Once planted, all that’s needed is sunlight and the right amount of water. The social entrepreneur explains that in our drought-stricken land, “the strips use 80% less water than sowing conventional seeds in gardens, because they absorb most of the water and indicate where watering is needed”.

This is no thumb-suck figure – after winning a gold medal at the 2002 Eskom Expo for Young Scientists, Reid conducted a series of water tests with the University of Pretoria.

It resulted in her winning the department of water affairs’ SA Junior Water Prize in 2003. In the same year, she received the International Stockholm Junior Water Prize.
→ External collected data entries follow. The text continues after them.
/-- The brackets on a given a-priori box `(Ia, Ib, Ic, Id)`:
`Ga ∋ F_a - ka·a`, `Gb ∋ F_b`, `Gc ∋ F_c - kc·c`, and the naive `Fa, Fb, Fc`. [folklore] -/
def brackets (Ia Ib Ic Id : DI) (ka kc : ℤ) : Brk :=
  let Ga := ((Ia.mul P (((GI.ε.mul P Ib).neg.sub (GI.σ.mul P Ic)).sub (DI.pt ka))).add
    (GI.μ.mul P (Ic.sq P))).sub (GI.r.mul P (Id.mul P Ic))
  let Gb := (GI.ε.mul P (Ia.sq P)).sub (GI.ν.mul P (Ic.sq P))
  let Gc := (GI.σ.mul P (Ia.sq P)).add ((((GI.ν.mul P Ib).sub (GI.μ.mul P Ia)).sub (DI.pt kc)).mul P Ic)
  ⟨Ga, Gb, Gc, Ga.add ((DI.pt ka).mul P Ia), Gb, Gc.add ((DI.pt kc).mul P Ic)⟩

/-- One inflate step of the a-priori iteration for one coordinate: the hull of the entry interval
and its Euler image, widened by `2^-10` of its width and one unit. [folklore] -/
def inflate1 (lo hi : ℤ) (F : DI) : ℤ × ℤ :=
  let dlo := GI.δ.hi
  let clo := lo + min 0 ((F.lo - dlo) / 2 ^ e)
  let chi := hi + max 0 (cdiv (F.hi + dlo) (2 ^ e))
  let w := chi - clo
  (clo - w / 1024 - 1, chi + w / 1024 + 1)

/-- An a-priori box for `(a, b, c)`. [folklore] -/
structure Box3 where
  Al : ℤ
  Ah : ℤ
  Bl : ℤ
  Bh : ℤ
  Cl : ℤ
  Ch : ℤ

/-- The a-priori box iteration for `(a, b, c)` given the conduit range `Id`: inflate steps from
the entry intervals (any result is sound; it is CHECKED). [folklore] -/
def aprioriABC (Id : DI) (ka kc : ℤ) : ℕ → Box3
  | 0 => ⟨B.al, B.ah, B.bl, B.bh, B.cl, B.ch⟩
  | k + 1 =>
    let X := aprioriABC Id ka kc k
    let br := brackets P GI ⟨X.Al, X.Ah⟩ ⟨X.Bl, X.Bh⟩ ⟨X.Cl, X.Ch⟩ Id ka kc
    let a' := inflate1 GI e B.al B.ah br.Fa
    let b' := inflate1 GI e B.bl B.bh br.Fb
    let c' := inflate1 GI e B.cl B.ch br.Fc
    ⟨a'.1, a'.2, b'.1, b'.2, c'.1, c'.2⟩

/-- The bound `Φ` of the damped quadratic (scaled), sound in all three decidable situations.
[folklore] -/
def phiD (Zb A rd : ℤ) : ℤ :=
  if 0 < Zb then
    let T := ((GI.κ.mul P (DI.pt Zb)).mul P (DI.pt rd)).smul 2
    let Φ1 := (((DI.pt A).sq P).div P (GI.κ.mul P (DI.pt Zb))).hi
    let Φ2 := ((((DI.pt A).mul P (DI.pt rd)).smul 4).sub
      (((GI.κ.mul P (DI.pt Zb)).mul P ((DI.pt rd).sq P)).smul 4)).hi
    if A ≤ T.lo then Φ1 else if T.hi < A then Φ2 else max Φ1 Φ2
  else ((((GI.κ.mul P (DI.pt (-Zb))).mul P ((DI.pt rd).sq P)).smul 4).add
    (((DI.pt A).mul P (DI.pt rd)).smul 4)).hi

/-- Bound `A` of `|D_d| + δ` over a step: exact coefficient expansion of the quartic
`r a c - κ z̄ d̄ - d̄'` in `t`, each coefficient an interval, `|P(t)| ≤ Σ |p_j| h^j`. The scaled
reference data `s1 = m1 2^e, s2 = m2 2^{2e}, u1, u2` are integers at scale `2^P`. [folklore] -/
def defectA (Ia Ic : DI) (zc dc s1 s2 u1 u2 : ℤ) : ℤ :=
  let Zc := DI.pt zc
  let Dc := DI.pt dc
  let S1 := DI.pt s1
  let S2 := DI.pt s2
  let U1 := DI.pt u1
  let U2 := DI.pt u2
  let p0 := ((GI.r.mul P (Ia.mul P Ic)).sub (GI.κ.mul P (Zc.mul P Dc))).sub S1
  let p1 := (GI.κ.mul P ((Zc.mul P S1).add (U1.mul P Dc))).neg.sub (S2.smul 2)
  let p2 := (GI.κ.mul P (((Zc.mul P S2).add (U1.mul P S1)).add (U2.mul P Dc))).neg
  let p3 := (GI.κ.mul P ((U1.mul P S2).add (U2.mul P S1))).neg
  let p4 := (GI.κ.mul P (U2.mul P S2)).neg
  p0.mag + (p1.shr (1 * e)).mag + (p2.shr (2 * e)).mag + (p3.shr (3 * e)).mag +
    (p4.shr (4 * e)).mag + GI.δ.hi

/-- Bound `Bz` of `|D_z| + δ` over a step (the quartic `κ d̄² - z̄'`). [folklore] -/
def defectB (dc s1 s2 u1 u2 : ℤ) : ℤ :=
  let Dc := DI.pt dc
  let S1 := DI.pt s1
  let S2 := DI.pt s2
  let U1 := DI.pt u1
  let U2 := DI.pt u2
  let q0 := (GI.κ.mul P (Dc.sq P)).sub U1
  let q1 := ((GI.κ.mul P (Dc.mul P S1)).smul 2).sub (U2.smul 2)
  let q2 := GI.κ.mul P ((S1.sq P).add ((Dc.mul P S2).smul 2))
  let q3 := (GI.κ.mul P (S1.mul P S2)).smul 2
  let q4 := GI.κ.mul P (S2.sq P)
  q0.mag + (q1.shr (1 * e)).mag + (q2.shr (2 * e)).mag + (q3.shr (3 * e)).mag +
    (q4.shr (4 * e)).mag + GI.δ.hi

/-- The free choices of a step: reference increments, radii, centring rates, a-priori box.
Any choice is sound; the step is CHECKED. [folklore] -/
structure Choice where
  m1 : ℤ
  m2 : ℤ
  n1 : ℤ
  n2 : ℤ
  rd : ℤ
  rb : ℤ
  ka : ℤ
  kc : ℤ
  X : Box3

/-- The conduit range `[Dl, Dh]`, the output base `Zb` and top `Zh` of the widened reference.
[folklore] -/
def ranges (m1 m2 n1 n2 rd rb : ℤ) : ℤ × ℤ × ℤ × ℤ :=
  (B.dc + min 0 m1 + min 0 m2 - rd, B.dc + max 0 m1 + max 0 m2 + rd,
    B.zc + min 0 n1 + min 0 n2, B.zc + max 0 n1 + max 0 n2 + rb)

/-- The step data computed from a choice: brackets, defect bounds, growth constant, exit
cross-section. [folklore] -/
def post (q : Choice) : StepOut :=
  let s1 := q.m1 * 2 ^ e
  let s2 := q.m2 * 2 ^ (2 * e)
  let u1 := q.n1 * 2 ^ e
  let u2 := q.n2 * 2 ^ (2 * e)
  let Dl := (ranges B q.m1 q.m2 q.n1 q.n2 q.rd q.rb).1
  let Dh := (ranges B q.m1 q.m2 q.n1 q.n2 q.rd q.rb).2.1
  let Zb := (ranges B q.m1 q.m2 q.n1 q.n2 q.rd q.rb).2.2.1
  let Zh := (ranges B q.m1 q.m2 q.n1 q.n2 q.rd q.rb).2.2.2
  let Ia : DI := ⟨q.X.Al, q.X.Ah⟩
  let Ib : DI := ⟨q.X.Bl, q.X.Bh⟩
  let Ic : DI := ⟨q.X.Cl, q.X.Ch⟩
  let Id : DI := ⟨Dl, Dh⟩
  let br := brackets P GI Ia Ib Ic Id q.ka q.kc
  -- defect bounds
  let A := defectA P GI e Ia Ic B.zc B.dc s1 s2 u1 u2
  let Bz := defectB P GI e B.dc s1 s2 u1 u2
  let Kp := phiD P GI Zb A q.rd + (((DI.pt q.rb).mul P (DI.pt Bz)).smul 2).hi +
    (((GI.κ.mul P ((DI.pt q.rd).sq P)).mul P (DI.pt q.rb)).smul 2).hi
  -- exit cross-section
  let dh := GI.δ.hi
  let B' : TubeBoxD :=
    ⟨-(DI.gronwallStep P n (-B.al) q.ka (DI.pt (-(br.Ga.lo - dh))) e).hi,
     (DI.gronwallStep P n B.ah q.ka (DI.pt (br.Ga.hi + dh)) e).hi,
     -(DI.gronwallStep P n (-B.bl) 0 (DI.pt (-(br.Gb.lo - dh))) e).hi,
     (DI.gronwallStep P n B.bh 0 (DI.pt (br.Gb.hi + dh)) e).hi,
     -(DI.gronwallStep P n (-B.cl) q.kc (DI.pt (-(br.Gc.lo - dh))) e).hi,
     (DI.gronwallStep P n B.ch q.kc (DI.pt (br.Gc.hi + dh)) e).hi,
     B.dc + q.m1 + q.m2, B.zc + q.n1 + q.n2, B.V + cdiv Kp (2 ^ e)⟩
  ⟨q.X.Al, q.X.Ah, q.X.Bl, q.X.Bh, q.X.Cl, q.X.Ch, Dl, Dh, Zb - q.rb, Zh, q.rd, q.rb, q.m1, q.m2,
    q.n1, q.n2, q.ka, q.kc, br.Ga, br.Gb, br.Gc, br.Fa, br.Fb, br.Fc, A, Bz, Kp, B'⟩

/-- The checker's choice for a given ellipse radius `rb` (scaled). [folklore] -/
def choose (rb : ℤ) : Choice :=
  let R := refCoeffs P GI B e
  let rd : ℤ := (DI.sqrtHiNat ((rb * rb / 2 + 1).toNat) : ℤ)
  let rg := ranges B R.m1 R.m2 R.n1 R.n2 rd rb
  let Id : DI := ⟨rg.1, rg.2.1⟩
  let aM := (B.al + B.ah) / 2
  let bM := (B.bl + B.bh) / 2
  let cM := (B.cl + B.ch) / 2
  let ka := centre P (-((GI.ε.lo * bM + GI.σ.lo * cM) / 2 ^ P))
  let kc := centre P ((GI.ν.lo * bM - GI.μ.lo * aM) / 2 ^ P)
  ⟨R.m1, R.m2, R.n1, R.n2, rd, rb, ka, kc, aprioriABC P GI B e Id ka kc 6⟩

/-- All the step data for a given ellipse radius `rb` (scaled). [folklore] -/
def compute (rb : ℤ) : StepOut := post P n GI B e (choose P GI B e rb)

/-- The step check: every inequality of `TubeStep.Valid` that is not automatic. [folklore] -/
abbrev okProp (o : StepOut) : Prop :=
  e ≤ P ∧ 0 ≤ o.rd ∧ 0 ≤ o.rb ∧ o.rb * o.rb ≤ 2 * (o.rd * o.rd) ∧
  0 ≤ o.A ∧ 0 ≤ o.Bz ∧ 0 ≤ o.Kp ∧
  -- strict entry
  o.Al < B.al ∧ B.ah < o.Ah ∧ o.Bl < B.bl ∧ B.bh < o.Bh ∧ o.Cl < B.cl ∧ B.ch < o.Ch ∧
  B.V * 2 ^ P < o.rb * o.rb ∧
  -- strict Euler closure
  o.Al < B.al + (o.Fa.lo - GI.δ.hi) / 2 ^ e ∧ B.ah + cdiv (o.Fa.hi + GI.δ.hi) (2 ^ e) < o.Ah ∧
  o.Bl < B.bl + (o.Fb.lo - GI.δ.hi) / 2 ^ e ∧ B.bh + cdiv (o.Fb.hi + GI.δ.hi) (2 ^ e) < o.Bh ∧
  o.Cl < B.cl + (o.Fc.lo - GI.δ.hi) / 2 ^ e ∧ B.ch + cdiv (o.Fc.hi + GI.δ.hi) (2 ^ e) < o.Ch ∧
  -- the ellipse closes strictly
  o.B'.V * 2 ^ P < o.rb * o.rb ∧
  -- centring rates are nonpositive; precondition of the one division used
  o.ka ≤ 0 ∧ o.kc ≤ 0 ∧ (0 < (GI.κ.mul P (DI.pt (o.Zl + o.rb))).lo ∨ ¬0 < o.Zl + o.rb)

/-- The decidable step check. [folklore] -/
def okB (o : StepOut) : Bool := decide (okProp P GI B e o)

/-- The ellipse retry: try a radius, and if the ellipse does not close, enlarge it from the
computed growth (fuel `k`). [folklore] -/
def tryEllipse : ℕ → ℤ → Option StepOut
  | 0, _ => none
  | k + 1, rb =>
    let o := compute P n GI B e rb
    if okB P GI B e o then some o
    else
      let V1 := max (o.B'.V) (B.V + 1)
      let rb' := (DI.sqrtHiNat ((V1 * 2 ^ P).toNat) : ℤ)
      tryEllipse k (rb' + rb' / 512 + 1)

/-- **The tube step**: the checked step data, if the step closes. [folklore] -/
def tubeStep : Option StepOut :=
  let rb0 := (DI.sqrtHiNat ((B.V * 2 ^ P).toNat) : ℤ)
  tryEllipse P n GI B e 4 (rb0 + rb0 / 1024 + 1)

end Compute

/-! ### The run over a schedule, with the crossing read-out -/

/-- Run state: current cross-section, whether a hull has been started, the hull. [folklore] -/
structure TubeState where
  B : TubeBoxD
  flag : Bool
  H : HullD
  deriving DecidableEq, Repr

/-- The static hull box of a step's a-priori data. [folklore] -/
def StepOut.box5 (o : StepOut) : HullD := ⟨o.Al, o.Ah, o.Bl, o.Bh, o.Dl, o.Dh, o.Zl, o.Zh⟩

/-- The state after a successful step: new cross-section; the hull absorbs the step's a-priori box
whenever the trigger may reach the read-out level `CL` on it. [folklore] -/
def TubeState.next (CL : ℤ) (st : TubeState) (o : StepOut) : TubeState :=
  if CL ≤ o.Ch then ⟨o.B', true, if st.flag then st.H.hull o.box5 else o.box5⟩
  else ⟨o.B', st.flag, st.H⟩

/-- The a-priori data of a step lie in the cube `[-R, R]⁵` (mode-ball bookkeeping). [folklore] -/
abbrev StepOut.inBall (R : ℤ) (o : StepOut) : Prop :=
  -R ≤ o.Al ∧ o.Ah ≤ R ∧ -R ≤ o.Bl ∧ o.Bh ≤ R ∧ -R ≤ o.Cl ∧ o.Ch ≤ R ∧ -R ≤ o.Dl ∧ o.Dh ≤ R ∧
    -R ≤ o.Zl ∧ o.Zh ≤ R

/-- **The run**: tube steps over a schedule of step exponents `e` (`h = 2^-e`), each step checked
and confined to the cube `[-R, R]⁵`. [folklore] -/
def runTube (P n : ℕ) (GI : GateDataI) (CL R : ℤ) : TubeState → List ℕ → Option TubeState
  | st, [] => some st
  | st, e :: rest =>
    match tubeStep P n GI st.B e with
    | none => none
    | some o => if o.inBall R then runTube P n GI CL R (st.next CL o) rest else none

/-- Duration of a schedule of step exponents. [folklore] -/
noncomputable def dur : List ℕ → ℝ
  | [] => 0
  | e :: rest => 1 / 2 ^ e + dur rest

/-- [folklore] -/
theorem dur_nonneg : ∀ l : List ℕ, 0 ≤ dur l
  | [] => le_rfl
  | e :: rest => by unfold dur; have := dur_nonneg rest; positivity

/-- [folklore] -/
theorem runTube_append (P n : ℕ) (GI : GateDataI) (CL R : ℤ) :
    ∀ (xs ys : List ℕ) (st : TubeState), runTube P n GI CL R st (xs ++ ys) =
      (runTube P n GI CL R st xs).bind fun st' => runTube P n GI CL R st' ys
  | [], ys, st => by simp [runTube]
  | e :: xs, ys, st => by
    simp only [List.cons_append, runTube]
    cases tubeStep P n GI st.B e with
    | none => rfl
    | some o =>
      simp only
      split_ifs
      · exact runTube_append P n GI CL R xs ys _
      · rfl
She also won the UN Environmental SEED Award.

But the level-headed architectural student didn’t rest on her laurels, and continued to experiment with and develop her seed-containing paper strip.

In 2009, she secured a start-up loan from Anglo American’s Zimele initiative to enable Reel Gardening to develop her idea into a commercially viable product.

It opened its doors for business in 2010, the same year in which Reid obtained her master’s degree in architecture from the University of Pretoria.

Her aim is for poor people and rural communities to grow their own food and then create their own businesses by selling the surplus food.

She’s hugely conscious of the need for job creation in South Africa, which is why she specifically developed a handmade manufacturing process for the reels and hired unemployed mothers to make them. 
“We market our products to retail and corporate clients, but the heart of our business lies in developing community gardens throughout South Africa,” she says. 

It’s why she developed Garden in a Box, which contains a 200m reel of all kinds of vegetable seeds.
“The box’s reels can be made by one woman in a day and feed at least 100 children when the contents are harvested,” says Reid.

The box won the inaugural SAB Foundation Social Innovation Award in 2011. Her focus is a sustainable social enterprise geared for scale, “and we’re well on the way to achieving that”.

“Globally, we’re living in a charity-fatigued society. For social enterprise to succeed, we need to create wealth ourselves.”

She’s going to sell the product internationally, starting this year in Dubai before moving into Germany, Canada and Japan.

“A percentage of all sales from those markets will go to donating Reel Gardens in South Africa,” she says.

It was the teenager’s frustration at being unable to grow vegetables in the family’s garden in Parkhurst “to make pocket money” that led to her creating a seed strip from newspaper.

She encased the seeds in a paste made from flour and liquid fertiliser and entered the 2002 Eskom Expo because she wanted to gain extra marks for her Grade 10 St Teresa’s School science project in Rosebank.

The public response was overwhelming. 

The multitude of awards that this determined social entrepreneur has won are too numerous to list here.

She has other ventures in mind too, and says “exciting research and development is being done”. 

But with a six-month-old baby, she’s aware that she needs to ground herself, as well as her seeds, to continue to flourish.

The little black book

BUSINESS TIPYou don’t need a business degree, and sometimes you’re better off without one. It means you can solve problems in your own unique way.

MENTORTracey Webster, CEO of Enterpriseroom. We talk a lot. My first mentor was the CEO of the architectural firm I worked for.

FAVOURITE BOOK:The Little Prince by Antoine de Saint-Exupéry. Its central message is about not comparing yourself to others.

INSPIRATION: The millions of South African women who are the breadwinners while they raise their own children without help.

WOW! MOMENTRealising that many of my visions have become reality. The universe does deliver what you put out to it.

LIFE LESSON: Understanding how and when to say no. If you say yes to everything, there’s little left to replenish your core being.